Go through the following listing and count each line that contains the string "implies"; the answer is that number alone.
________________________________________
import Literature.MathematicalPhysics.QuantumFieldTheory.Balaban1983to89.B1Ineq226RegionChain

/-!
# `Balaban1983to89.B1Ineq226RegularRegion` — [Balaban1982Higgs1] Prop. 2.1 (2.26) p. 610–611, THE `δG_k(Ω, Ω₀, A)` CLAUSE, VALUE AND
# DERIVATIVE MEMBERS, FOR BIG-BLOCK REGIONS `Ω ⊆ Ω₀ ⊂ T_ε` UNDER `R₀` AT EVERY (2.23)-REGULAR FIELD ON THE (Higgs)₂,₃ CARRIER =
# [Balaban1983RegularityDecay] Theorem p. 573 (1.11)–(1.12) with (1.10), carrier instance for regions

statement-level skeleton of published theorems with citation tags; proofs where landed; nothing here is a claim about the Yang–Mills mass gap

PDF held: `paper:balaban1982-cmp85-higgs23-i` pp. 610–611 [PDF 8–9]; `paper:balaban1983-cmp89-regularity-decay` pp. 573, 578–579 [PDF 3, 8–9];
p. 579 read on the ×2 render `pub-balaban/b2b-balaban-ref1/pages/1983-cmp89-regularity-decay/…-p009-x2.png`.

CITATION HEADER (lean-in-tree rule).  T. Bałaban, *(Higgs)₂,₃ quantum fields in a finite volume. I. A lower bound*, Commun. Math. Phys. **85**
(1982) 603–626 [Balaban1982Higgs1] (Prop. 2.1 (2.23), (2.25), (2.26) pp. 610–611) and T. Bałaban, *Regularity and decay of lattice Green's
functions*, Commun. Math. Phys. **89** (1983) 571–597 [Balaban1983RegularityDecay] (Theorem p. 573 (1.10)–(1.12); proof p. 579).  Cell `lit-balaban`
(HOME `run/shared/lean/pub/lit-balaban/`), Phase-2 proof seat **p35** gen 13 (unit `lit-balaban-p35`); SKELETON rows **B1.Prop2.1** / **B1.Eq2.26**
(REGIONS of `T_ε`, concrete carrier, every (2.23)-regular `A`) and **B4.Thm@573** ((1.11)–(1.12), carrier model instance).  USED BY NAME, never
restated: this lineage's `B1Ineq226RegionChain.chain_region_diff_of_inputs_probe` (the printed cancellation of the two walk expansions, general probe),
`B1Ineq225RegularRegion` (`abs_acT_sub_le_of_reg_on`, `lpT_two_le_of_blockK`, `bOp_of_good`, `Gloc_of_good`, `rS_le_real`, `blockPiece`,
`sum_blockPiece`), `B1Ineq225DerivRegularRegion` (`cube_deriv_sup`, `covDeriv_add'`, `covDeriv_zero'`, `covDeriv_sum'`, `norm_covDeriv_tail_le`,
`exists_le_of_geometric`), `B1TorusRegionRop.norm_GP_RopP_pow_apply_le`, `B1TorusCubeLpInput.cube_inputs_lp`, `B1Lemma21RegularRegion.sNorm_bOp_le_of_bad`,
r14's `tdist_shift_le_one`, `tdist_blockIter_le_real`, `sum_exp_neg_tdist_le`.

WHAT IS PRINTED.  [B1] p. 610–611: *«Similarly we have |(D^η_{A,μ}G_k(Ω, A)f)(x)|, |(G_k(Ω, A)f)(x)| ≤ c₀exp(−δ₀dist(x, supp f))‖f‖_∞ (2.25) for
x ∈ Ω, dist(x, Ω^c) ≥ R₀. If Ω ⊂ Ω₀, then for δG_k(Ω, Ω₀, A) defined by the equality δG_k(Ω, Ω₀, A) = G_k(Ω, A) − G_k(Ω₀, A), (2.26) we have
the inequalities (2.24), (2.25) with the additional factor exp(−δ₀ dist(supp f, Ω^c) − δ₀ dist({x, x′}, Ω^c)) on the right sides.»*  [B4] p. 579:
*«We estimate the terms of the representation as above and we get the first inequality in (2.22) with 2^{d+1} instead of 2^d and with the
restriction n ≥ … ≥ (2M)⁻¹(dist({x, x′}, supp f) + dist({x, x′}, Ω^c) + dist(supp f, Ω^c)) − 3. It implies all the inequalities we need.»*

WHAT THIS FILE PROVES (kernel-checked, zero `sorry`; theorems only, no definition, no `Prop` fact).
* §1 small tools: `exists_sum_le_of_geometric` (the joint remainder of the two expansions), `covDeriv_sub'`, `covDeriv_eq_zero_of_vanish`.
* §2 **`deltaG_region_reg_decay`** — THE `δG` CLAUSE (2.26) WITH (2.25), VALUE AND DERIVATIVE MEMBERS, FOR BIG-BLOCK REGIONS `Ω ⊆ Ω₀ ⊂ T_ε`
  UNDER `R₀` AT EVERY FIELD (2.23)-REGULAR ON `Ω₀`: for `d ≥ 1`, `L ≥ 2`, `a > 0`, `m² > 0`, `N`, `(e, q)`, a mesh cap `ε₀`, a regularity pair
  `c ≥ 0`, `β > 0`: constants `c₀ > 0`, `K₀min`, and for every `K₀ ≥ K₀min` a threshold `e₁ > 0` such that on every torus of the carrier with
  `K₀ ∣ M`, at every level `1 ≤ K ≤ K_P` with `3·L^KK₀ ≤ |T_ε|_μ`, `L^Kε ≤ ε₀`, for all big-block unions `Ω ⊆ Ω₀`, every `A` and `0 < e_K ≤ e₁` with
  (2.23) on `Ω₀`, every `x` with `{|y − x| ≤ 2rS + 2M(d+1) + 1} ⊂ Ω`, every `g` supported in a `K`-block with `‖g‖_∞ ≤ M′` vanishing within `D` of
  `x`, `x` at distance `≥ D₀` and `supp g` at distance `≥ D₁` from `Ω^c` (`D, D₀, D₁ ≥ 0` real):
  `‖(G^ε_K(Ω, A)1_Ωg − G^ε_K(Ω₀, A)1_{Ω₀}g)(x)‖ ≤ c₀(L^Kε)²·exp(−(D + D₀ + D₁)/(4K₀L^K))·M′` and, for every `μ`,
  `‖(D^ε_A(G^ε_K(Ω, A)1_Ωg − G^ε_K(Ω₀, A)1_{Ω₀}g))(⟨x, μ⟩)‖ ≤ c₀(L^Kε)·exp(−(D + D₀ + D₁)/(4K₀L^K))·M′`.
* §3 → the sibling module `B1Ineq226RegularRegionSum` (p331605): **`deltaG_region_reg_decay_sum`** — the same two members for ARBITRARY `g`
  (summation over the `K`-blocks as in this lineage's (2.25) files, rate `1/(8K₀L^K)`); this file ends with §2 (v1.1 doc-only pointer fix,
  r02 g24 reading note 2026-08-22T14:59Z; no declaration changed).
HONEST SCOPE.  (i) Value and derivative members of the `δG` clause in the operator form of gens 10–12 (the Hölder member (2.24)-with-factor is a
separate row); (ii) (2.23) is assumed on `Ω₀` (it implies (2.23) on `Ω`); (iii) `R₀` in site form with respect to `Ω`; decay rate `1/(4K₀)` per
`L^Kε` in the three distances (half this lineage's (2.25) rate, as printed: `(2M)⁻¹` versus `M⁻¹`), `1/(8K₀)` after the block summation;
constants not optimised; (iv) `Ω ⊆ Ω₀` big-block unions of one torus `T_ε`; `m² > 0`.  Unit `lit-balaban-p35` gen 13
(literature-prover-lit-balaban-p35-g13-0); v1.1 doc-only gen 14 (literature-prover-lit-balaban-p35-g14-0).
-/

open scoped BigOperators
________________________________________
Result:
2